THE TASK
Please copy, exactly as they appear below, the lines from the one containing "Step B: Fatou" through the one containing "unfold gStep".

(Stored data)

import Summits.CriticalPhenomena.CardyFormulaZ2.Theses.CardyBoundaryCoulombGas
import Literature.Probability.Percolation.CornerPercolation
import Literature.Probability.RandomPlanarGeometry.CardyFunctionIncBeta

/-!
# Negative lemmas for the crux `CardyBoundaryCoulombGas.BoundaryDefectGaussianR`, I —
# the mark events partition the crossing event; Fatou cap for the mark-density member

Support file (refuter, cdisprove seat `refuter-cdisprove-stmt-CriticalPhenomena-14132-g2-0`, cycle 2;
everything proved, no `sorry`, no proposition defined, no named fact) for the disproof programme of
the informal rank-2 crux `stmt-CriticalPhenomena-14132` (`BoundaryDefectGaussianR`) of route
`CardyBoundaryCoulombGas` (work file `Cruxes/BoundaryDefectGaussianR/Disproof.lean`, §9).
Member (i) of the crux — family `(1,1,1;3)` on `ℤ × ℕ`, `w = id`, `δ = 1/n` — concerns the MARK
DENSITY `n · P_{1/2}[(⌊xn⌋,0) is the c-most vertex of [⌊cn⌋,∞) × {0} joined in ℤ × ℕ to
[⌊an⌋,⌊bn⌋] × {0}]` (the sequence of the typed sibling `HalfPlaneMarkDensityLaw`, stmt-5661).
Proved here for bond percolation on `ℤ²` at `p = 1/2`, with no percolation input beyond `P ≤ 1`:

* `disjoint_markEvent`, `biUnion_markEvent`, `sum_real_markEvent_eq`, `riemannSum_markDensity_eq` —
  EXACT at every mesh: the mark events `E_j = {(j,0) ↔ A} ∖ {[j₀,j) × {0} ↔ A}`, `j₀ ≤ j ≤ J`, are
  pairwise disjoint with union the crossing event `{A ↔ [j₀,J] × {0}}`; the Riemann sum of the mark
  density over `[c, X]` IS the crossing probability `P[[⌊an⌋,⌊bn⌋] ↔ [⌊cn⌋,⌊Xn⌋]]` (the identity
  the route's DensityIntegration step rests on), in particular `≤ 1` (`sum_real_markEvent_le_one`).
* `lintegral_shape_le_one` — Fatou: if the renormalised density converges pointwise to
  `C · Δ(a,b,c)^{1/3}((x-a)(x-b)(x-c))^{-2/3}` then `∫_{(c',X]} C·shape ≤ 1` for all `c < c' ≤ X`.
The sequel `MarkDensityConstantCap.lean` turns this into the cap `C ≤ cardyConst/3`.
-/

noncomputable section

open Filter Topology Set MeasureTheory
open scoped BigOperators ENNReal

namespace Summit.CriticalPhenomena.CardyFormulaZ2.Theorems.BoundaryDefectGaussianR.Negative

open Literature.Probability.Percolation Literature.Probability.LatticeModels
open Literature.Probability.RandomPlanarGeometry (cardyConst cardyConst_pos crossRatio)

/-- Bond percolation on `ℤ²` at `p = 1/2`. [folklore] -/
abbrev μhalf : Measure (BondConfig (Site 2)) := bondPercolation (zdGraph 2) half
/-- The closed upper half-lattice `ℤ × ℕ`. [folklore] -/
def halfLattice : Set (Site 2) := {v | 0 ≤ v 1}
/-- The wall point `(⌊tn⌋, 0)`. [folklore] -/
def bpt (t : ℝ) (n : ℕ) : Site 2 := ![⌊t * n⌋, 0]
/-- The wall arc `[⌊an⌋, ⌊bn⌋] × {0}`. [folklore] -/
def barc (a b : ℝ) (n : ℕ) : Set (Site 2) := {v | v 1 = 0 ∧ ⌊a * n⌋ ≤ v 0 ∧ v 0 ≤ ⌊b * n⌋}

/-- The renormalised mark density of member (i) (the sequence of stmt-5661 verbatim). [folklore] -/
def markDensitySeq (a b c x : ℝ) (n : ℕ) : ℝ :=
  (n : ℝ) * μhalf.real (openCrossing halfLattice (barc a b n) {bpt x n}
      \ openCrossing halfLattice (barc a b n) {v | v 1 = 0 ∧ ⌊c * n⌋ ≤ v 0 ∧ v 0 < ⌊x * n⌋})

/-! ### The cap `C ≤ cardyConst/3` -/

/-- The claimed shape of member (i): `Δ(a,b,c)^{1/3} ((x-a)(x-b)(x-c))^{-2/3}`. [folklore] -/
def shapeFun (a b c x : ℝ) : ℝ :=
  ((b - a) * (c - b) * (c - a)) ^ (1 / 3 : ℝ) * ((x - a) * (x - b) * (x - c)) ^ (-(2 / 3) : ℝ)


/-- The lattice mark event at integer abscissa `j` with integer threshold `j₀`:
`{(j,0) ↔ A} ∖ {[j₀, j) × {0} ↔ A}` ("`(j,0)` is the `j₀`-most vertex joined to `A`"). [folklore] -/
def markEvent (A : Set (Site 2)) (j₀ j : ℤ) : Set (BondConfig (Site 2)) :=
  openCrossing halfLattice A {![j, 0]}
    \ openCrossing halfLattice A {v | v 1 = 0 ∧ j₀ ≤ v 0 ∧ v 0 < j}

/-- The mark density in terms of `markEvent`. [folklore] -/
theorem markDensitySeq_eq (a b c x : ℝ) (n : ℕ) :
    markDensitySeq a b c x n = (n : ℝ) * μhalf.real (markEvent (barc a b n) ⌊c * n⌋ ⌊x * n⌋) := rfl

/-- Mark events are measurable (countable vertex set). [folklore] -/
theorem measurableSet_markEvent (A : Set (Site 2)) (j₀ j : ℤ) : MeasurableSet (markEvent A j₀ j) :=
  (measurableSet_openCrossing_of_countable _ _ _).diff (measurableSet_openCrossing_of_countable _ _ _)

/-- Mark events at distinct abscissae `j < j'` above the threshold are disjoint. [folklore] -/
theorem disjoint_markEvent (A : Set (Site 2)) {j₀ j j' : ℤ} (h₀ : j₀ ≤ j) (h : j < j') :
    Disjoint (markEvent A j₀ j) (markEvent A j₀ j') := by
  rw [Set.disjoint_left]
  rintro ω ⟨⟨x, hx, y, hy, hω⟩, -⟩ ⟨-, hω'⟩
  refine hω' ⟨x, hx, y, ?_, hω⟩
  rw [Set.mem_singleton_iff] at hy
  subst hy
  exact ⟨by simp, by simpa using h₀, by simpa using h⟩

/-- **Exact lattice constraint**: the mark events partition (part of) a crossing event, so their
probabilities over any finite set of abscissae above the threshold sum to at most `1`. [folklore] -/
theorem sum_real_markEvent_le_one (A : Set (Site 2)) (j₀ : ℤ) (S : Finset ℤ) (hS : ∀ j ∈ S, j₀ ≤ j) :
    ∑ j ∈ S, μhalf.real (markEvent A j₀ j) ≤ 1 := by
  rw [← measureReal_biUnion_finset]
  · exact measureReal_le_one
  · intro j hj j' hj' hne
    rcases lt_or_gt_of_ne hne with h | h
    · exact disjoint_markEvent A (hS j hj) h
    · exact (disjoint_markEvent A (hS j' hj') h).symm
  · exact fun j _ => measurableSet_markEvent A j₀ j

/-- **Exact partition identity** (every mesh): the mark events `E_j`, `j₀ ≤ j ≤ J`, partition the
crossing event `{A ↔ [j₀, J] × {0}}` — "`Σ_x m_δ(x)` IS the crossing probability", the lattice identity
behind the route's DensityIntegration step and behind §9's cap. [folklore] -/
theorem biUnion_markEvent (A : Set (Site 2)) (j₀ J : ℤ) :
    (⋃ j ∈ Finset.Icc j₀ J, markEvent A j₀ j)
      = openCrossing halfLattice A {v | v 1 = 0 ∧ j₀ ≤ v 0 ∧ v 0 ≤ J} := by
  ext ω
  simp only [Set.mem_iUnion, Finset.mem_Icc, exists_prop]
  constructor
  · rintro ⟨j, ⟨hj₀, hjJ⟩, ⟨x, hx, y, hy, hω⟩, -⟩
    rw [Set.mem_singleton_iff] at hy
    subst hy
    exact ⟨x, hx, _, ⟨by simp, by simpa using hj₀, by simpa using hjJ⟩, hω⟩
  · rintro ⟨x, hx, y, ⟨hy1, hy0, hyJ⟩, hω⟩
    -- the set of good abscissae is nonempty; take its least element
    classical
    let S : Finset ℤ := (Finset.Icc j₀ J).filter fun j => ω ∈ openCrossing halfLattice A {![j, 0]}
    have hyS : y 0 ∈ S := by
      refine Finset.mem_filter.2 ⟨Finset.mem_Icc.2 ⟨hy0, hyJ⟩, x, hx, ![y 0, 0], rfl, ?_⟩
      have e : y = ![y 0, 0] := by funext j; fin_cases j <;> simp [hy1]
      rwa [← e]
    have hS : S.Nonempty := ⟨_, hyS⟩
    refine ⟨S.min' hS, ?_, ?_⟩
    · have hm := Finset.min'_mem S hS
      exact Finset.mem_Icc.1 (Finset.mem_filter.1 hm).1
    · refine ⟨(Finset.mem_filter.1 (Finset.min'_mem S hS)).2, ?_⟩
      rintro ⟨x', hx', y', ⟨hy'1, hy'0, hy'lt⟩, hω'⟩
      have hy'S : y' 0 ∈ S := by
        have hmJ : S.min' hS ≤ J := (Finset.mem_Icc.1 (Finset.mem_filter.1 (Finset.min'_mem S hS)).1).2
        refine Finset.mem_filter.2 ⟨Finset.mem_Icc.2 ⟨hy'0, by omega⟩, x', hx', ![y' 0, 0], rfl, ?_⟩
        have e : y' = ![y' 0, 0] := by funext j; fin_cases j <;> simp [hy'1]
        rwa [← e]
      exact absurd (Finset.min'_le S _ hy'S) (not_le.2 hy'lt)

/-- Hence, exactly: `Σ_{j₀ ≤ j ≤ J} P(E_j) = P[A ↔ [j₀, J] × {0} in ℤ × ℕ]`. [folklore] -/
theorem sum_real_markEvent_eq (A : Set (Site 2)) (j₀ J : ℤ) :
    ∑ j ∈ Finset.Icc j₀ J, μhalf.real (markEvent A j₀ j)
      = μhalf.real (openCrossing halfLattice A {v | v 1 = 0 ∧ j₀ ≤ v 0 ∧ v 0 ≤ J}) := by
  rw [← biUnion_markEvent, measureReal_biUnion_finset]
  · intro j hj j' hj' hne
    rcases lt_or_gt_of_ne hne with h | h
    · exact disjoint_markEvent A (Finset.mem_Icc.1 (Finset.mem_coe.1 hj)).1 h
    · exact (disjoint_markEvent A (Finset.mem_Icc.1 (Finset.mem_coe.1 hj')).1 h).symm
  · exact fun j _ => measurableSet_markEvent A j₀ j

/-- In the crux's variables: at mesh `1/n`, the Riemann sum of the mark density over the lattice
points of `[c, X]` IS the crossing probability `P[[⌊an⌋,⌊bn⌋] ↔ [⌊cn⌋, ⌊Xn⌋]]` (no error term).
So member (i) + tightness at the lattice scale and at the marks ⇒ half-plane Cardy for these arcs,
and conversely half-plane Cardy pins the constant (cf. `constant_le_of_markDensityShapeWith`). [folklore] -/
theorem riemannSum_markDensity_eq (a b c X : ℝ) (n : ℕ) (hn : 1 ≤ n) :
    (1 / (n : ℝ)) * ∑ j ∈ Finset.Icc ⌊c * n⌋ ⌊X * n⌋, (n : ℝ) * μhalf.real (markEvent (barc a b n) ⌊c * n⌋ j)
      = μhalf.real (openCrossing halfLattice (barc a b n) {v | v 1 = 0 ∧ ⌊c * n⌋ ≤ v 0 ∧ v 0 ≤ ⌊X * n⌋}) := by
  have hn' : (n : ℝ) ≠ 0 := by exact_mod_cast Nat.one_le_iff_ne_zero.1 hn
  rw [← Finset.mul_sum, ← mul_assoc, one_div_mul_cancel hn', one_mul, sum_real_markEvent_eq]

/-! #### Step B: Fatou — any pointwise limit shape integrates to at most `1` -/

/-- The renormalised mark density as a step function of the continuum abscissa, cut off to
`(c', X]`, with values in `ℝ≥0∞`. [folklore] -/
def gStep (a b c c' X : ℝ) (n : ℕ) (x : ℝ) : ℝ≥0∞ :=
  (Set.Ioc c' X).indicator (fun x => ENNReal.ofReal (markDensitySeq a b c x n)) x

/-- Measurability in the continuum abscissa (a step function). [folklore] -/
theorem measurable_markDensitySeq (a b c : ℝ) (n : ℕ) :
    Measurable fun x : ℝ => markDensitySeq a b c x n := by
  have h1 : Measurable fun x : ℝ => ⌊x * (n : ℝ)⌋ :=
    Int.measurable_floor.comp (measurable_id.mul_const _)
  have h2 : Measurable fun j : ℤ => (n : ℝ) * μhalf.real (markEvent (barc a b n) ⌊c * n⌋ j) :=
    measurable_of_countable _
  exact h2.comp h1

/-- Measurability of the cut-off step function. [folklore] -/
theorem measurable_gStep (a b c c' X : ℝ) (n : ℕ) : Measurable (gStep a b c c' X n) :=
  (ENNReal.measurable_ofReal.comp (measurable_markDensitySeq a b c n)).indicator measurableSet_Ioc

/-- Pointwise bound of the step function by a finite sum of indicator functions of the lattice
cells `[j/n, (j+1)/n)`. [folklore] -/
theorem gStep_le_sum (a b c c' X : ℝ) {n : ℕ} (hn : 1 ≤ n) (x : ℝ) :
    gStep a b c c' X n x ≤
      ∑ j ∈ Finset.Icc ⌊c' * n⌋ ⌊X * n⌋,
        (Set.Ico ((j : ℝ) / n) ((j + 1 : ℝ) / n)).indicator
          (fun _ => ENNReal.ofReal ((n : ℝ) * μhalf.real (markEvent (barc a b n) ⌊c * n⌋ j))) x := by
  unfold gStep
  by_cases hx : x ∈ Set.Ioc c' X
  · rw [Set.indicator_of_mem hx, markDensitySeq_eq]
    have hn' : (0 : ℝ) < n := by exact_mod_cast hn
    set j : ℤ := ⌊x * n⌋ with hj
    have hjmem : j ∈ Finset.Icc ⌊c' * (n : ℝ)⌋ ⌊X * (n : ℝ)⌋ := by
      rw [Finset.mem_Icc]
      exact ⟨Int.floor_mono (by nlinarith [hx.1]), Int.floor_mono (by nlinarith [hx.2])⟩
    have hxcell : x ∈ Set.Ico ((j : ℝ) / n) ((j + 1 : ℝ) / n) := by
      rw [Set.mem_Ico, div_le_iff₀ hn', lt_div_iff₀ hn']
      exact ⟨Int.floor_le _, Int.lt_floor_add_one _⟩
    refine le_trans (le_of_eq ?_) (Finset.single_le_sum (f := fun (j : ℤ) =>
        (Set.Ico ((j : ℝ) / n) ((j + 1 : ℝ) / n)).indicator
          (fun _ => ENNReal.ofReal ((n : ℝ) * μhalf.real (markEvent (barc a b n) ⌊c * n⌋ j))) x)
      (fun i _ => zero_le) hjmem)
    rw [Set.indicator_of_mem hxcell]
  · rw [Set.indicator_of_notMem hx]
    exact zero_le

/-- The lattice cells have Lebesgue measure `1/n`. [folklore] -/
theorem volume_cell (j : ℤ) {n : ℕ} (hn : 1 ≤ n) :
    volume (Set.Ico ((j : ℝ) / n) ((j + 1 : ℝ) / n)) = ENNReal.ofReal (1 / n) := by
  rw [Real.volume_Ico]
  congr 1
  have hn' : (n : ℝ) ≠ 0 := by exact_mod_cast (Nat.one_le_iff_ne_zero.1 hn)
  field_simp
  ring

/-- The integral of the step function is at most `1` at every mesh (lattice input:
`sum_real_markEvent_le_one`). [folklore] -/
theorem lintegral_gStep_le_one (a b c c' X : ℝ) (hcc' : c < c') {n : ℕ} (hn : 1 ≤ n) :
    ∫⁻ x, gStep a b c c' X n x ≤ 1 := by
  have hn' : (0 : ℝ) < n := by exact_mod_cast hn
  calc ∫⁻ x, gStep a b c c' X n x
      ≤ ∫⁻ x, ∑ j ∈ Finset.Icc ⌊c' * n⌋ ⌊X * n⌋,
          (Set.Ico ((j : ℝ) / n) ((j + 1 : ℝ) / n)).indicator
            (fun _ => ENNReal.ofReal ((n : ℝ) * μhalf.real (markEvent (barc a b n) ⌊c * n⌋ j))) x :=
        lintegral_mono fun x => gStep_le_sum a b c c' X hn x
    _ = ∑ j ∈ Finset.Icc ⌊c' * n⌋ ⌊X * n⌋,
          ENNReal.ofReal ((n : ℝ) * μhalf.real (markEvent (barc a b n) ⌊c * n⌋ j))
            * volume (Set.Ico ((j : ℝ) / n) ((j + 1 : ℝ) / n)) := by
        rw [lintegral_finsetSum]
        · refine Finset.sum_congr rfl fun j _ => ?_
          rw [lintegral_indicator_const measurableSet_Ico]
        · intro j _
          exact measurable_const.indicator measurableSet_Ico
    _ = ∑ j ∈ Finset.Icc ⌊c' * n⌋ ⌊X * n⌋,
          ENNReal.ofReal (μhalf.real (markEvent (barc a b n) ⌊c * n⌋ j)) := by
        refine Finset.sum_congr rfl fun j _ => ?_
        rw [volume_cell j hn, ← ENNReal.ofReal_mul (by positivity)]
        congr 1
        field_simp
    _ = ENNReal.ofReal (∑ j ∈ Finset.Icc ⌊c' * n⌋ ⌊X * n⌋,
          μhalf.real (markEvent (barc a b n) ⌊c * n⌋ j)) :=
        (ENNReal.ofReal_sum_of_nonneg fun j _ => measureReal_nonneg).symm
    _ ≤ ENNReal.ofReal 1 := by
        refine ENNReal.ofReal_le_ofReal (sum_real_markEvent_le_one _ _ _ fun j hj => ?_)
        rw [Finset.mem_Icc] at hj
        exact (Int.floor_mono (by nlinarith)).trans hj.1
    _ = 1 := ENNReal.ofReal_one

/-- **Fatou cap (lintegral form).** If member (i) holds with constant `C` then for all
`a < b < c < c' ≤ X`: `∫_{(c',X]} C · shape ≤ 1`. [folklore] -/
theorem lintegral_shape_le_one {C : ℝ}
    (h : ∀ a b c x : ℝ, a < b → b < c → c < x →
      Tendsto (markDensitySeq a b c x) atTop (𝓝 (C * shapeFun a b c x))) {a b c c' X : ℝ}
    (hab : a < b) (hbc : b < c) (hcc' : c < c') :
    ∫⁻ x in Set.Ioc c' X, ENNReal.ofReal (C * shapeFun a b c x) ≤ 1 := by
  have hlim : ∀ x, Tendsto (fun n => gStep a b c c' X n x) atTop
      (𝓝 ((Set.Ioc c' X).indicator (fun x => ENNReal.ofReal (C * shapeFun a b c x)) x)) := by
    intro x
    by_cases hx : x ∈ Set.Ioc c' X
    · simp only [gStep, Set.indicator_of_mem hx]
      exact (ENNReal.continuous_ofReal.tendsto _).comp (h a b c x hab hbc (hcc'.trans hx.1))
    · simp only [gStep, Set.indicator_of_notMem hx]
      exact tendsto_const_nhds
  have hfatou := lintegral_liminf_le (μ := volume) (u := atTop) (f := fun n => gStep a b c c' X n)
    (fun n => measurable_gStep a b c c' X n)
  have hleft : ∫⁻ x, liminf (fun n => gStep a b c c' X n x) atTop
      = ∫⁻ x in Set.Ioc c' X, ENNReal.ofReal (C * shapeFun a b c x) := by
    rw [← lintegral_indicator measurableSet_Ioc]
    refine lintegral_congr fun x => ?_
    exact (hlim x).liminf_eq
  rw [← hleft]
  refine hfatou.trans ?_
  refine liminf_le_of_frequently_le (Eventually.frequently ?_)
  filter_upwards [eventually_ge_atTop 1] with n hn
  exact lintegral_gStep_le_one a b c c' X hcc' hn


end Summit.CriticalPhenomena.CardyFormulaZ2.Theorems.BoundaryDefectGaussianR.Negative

RESULT OF THE EXERCISE
/-! #### Step B: Fatou — any pointwise limit shape integrates to at most `1` -/

/-- The renormalised mark density as a step function of the continuum abscissa, cut off to
`(c', X]`, with values in `ℝ≥0∞`. [folklore] -/
def gStep (a b c c' X : ℝ) (n : ℕ) (x : ℝ) : ℝ≥0∞ :=
  (Set.Ioc c' X).indicator (fun x => ENNReal.ofReal (markDensitySeq a b c x n)) x

/-- Measurability in the continuum abscissa (a step function). [folklore] -/
theorem measurable_markDensitySeq (a b c : ℝ) (n : ℕ) :
    Measurable fun x : ℝ => markDensitySeq a b c x n := by
  have h1 : Measurable fun x : ℝ => ⌊x * (n : ℝ)⌋ :=
    Int.measurable_floor.comp (measurable_id.mul_const _)
  have h2 : Measurable fun j : ℤ => (n : ℝ) * μhalf.real (markEvent (barc a b n) ⌊c * n⌋ j) :=
    measurable_of_countable _
  exact h2.comp h1

/-- Measurability of the cut-off step function. [folklore] -/
theorem measurable_gStep (a b c c' X : ℝ) (n : ℕ) : Measurable (gStep a b c c' X n) :=
  (ENNReal.measurable_ofReal.comp (measurable_markDensitySeq a b c n)).indicator measurableSet_Ioc

/-- Pointwise bound of the step function by a finite sum of indicator functions of the lattice
cells `[j/n, (j+1)/n)`. [folklore] -/
theorem gStep_le_sum (a b c c' X : ℝ) {n : ℕ} (hn : 1 ≤ n) (x : ℝ) :
    gStep a b c c' X n x ≤
      ∑ j ∈ Finset.Icc ⌊c' * n⌋ ⌊X * n⌋,
        (Set.Ico ((j : ℝ) / n) ((j + 1 : ℝ) / n)).indicator
          (fun _ => ENNReal.ofReal ((n : ℝ) * μhalf.real (markEvent (barc a b n) ⌊c * n⌋ j))) x := by
  unfold gStep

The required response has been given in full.